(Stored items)
- Opening Delimiter -

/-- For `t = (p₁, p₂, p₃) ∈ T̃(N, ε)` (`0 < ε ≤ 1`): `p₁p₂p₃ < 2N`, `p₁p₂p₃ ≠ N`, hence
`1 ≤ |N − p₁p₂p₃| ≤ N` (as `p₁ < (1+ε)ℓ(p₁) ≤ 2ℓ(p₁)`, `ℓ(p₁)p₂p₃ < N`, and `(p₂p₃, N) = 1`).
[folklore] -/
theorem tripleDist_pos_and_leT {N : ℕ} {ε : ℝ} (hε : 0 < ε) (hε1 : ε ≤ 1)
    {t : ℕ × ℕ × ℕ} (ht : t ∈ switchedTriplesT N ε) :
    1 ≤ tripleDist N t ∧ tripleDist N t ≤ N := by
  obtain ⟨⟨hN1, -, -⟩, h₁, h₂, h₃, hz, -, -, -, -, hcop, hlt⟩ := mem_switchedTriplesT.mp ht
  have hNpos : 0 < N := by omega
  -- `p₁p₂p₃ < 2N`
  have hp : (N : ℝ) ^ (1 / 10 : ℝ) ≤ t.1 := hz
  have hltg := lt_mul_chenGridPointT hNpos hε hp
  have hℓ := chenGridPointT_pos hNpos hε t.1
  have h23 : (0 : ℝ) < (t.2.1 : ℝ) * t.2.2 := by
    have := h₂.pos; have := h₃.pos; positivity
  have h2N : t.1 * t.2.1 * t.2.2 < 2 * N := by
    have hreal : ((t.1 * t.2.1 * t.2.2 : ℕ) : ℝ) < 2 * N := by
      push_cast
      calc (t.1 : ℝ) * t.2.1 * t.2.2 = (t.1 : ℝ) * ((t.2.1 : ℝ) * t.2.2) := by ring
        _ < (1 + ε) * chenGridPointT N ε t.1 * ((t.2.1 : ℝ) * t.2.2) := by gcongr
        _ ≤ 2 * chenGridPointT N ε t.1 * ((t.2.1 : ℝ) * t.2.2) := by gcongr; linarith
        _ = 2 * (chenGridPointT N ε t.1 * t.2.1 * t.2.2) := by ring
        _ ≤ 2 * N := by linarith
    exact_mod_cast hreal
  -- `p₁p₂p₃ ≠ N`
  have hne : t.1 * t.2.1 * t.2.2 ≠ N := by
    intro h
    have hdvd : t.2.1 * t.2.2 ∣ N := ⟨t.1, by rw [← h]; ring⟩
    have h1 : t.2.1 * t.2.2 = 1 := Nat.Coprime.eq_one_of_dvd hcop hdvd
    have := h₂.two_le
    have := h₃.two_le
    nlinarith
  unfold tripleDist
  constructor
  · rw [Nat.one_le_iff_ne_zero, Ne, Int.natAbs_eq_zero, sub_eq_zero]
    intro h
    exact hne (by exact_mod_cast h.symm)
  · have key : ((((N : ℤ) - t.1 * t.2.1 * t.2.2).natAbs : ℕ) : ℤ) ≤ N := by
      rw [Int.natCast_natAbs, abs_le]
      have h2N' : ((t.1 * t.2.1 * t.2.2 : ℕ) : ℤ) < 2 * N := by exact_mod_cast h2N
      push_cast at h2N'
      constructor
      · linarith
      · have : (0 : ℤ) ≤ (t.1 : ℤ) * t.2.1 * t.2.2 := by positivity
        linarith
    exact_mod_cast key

- Closing Delimiter -
- Opening Delimiter -

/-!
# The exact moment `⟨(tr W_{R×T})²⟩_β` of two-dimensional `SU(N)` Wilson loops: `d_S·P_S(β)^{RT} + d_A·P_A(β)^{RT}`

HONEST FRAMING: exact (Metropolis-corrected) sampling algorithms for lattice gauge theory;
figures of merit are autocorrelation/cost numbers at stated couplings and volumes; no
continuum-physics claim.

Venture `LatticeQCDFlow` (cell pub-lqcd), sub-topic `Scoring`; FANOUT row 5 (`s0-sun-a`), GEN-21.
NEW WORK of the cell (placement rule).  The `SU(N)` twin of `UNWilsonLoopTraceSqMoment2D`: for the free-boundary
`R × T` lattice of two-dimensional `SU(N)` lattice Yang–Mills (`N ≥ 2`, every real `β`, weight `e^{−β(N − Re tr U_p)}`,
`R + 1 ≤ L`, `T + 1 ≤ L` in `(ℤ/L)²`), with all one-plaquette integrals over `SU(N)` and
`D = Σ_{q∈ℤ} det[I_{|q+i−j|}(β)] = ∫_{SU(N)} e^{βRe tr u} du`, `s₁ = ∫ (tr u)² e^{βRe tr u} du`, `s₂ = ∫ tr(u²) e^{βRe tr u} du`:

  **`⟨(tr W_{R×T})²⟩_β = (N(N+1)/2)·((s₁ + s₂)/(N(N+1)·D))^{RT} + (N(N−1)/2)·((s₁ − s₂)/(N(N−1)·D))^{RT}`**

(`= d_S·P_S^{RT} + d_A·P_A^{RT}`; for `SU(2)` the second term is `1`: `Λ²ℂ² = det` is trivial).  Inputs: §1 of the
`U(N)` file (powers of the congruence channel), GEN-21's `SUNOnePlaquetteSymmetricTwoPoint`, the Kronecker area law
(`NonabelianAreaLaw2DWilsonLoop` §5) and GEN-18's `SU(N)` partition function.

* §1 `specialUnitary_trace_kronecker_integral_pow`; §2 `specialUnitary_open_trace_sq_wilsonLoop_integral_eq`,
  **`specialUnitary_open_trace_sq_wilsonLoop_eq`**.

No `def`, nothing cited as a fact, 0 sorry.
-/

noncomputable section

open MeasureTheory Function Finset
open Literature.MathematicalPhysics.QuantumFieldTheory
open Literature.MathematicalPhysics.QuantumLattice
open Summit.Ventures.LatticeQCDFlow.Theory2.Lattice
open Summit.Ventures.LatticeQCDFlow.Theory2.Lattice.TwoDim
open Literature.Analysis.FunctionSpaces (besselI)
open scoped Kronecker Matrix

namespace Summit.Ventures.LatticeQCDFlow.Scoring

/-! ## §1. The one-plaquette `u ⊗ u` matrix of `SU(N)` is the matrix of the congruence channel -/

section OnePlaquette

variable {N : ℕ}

- Closing Delimiter -

What you have to do: Only lines with the word "hreal" are wanted, so copy each one from the records.

Result:
    have hreal : ((t.1 * t.2.1 * t.2.2 : ℕ) : ℝ) < 2 * N := by
    exact_mod_cast hreal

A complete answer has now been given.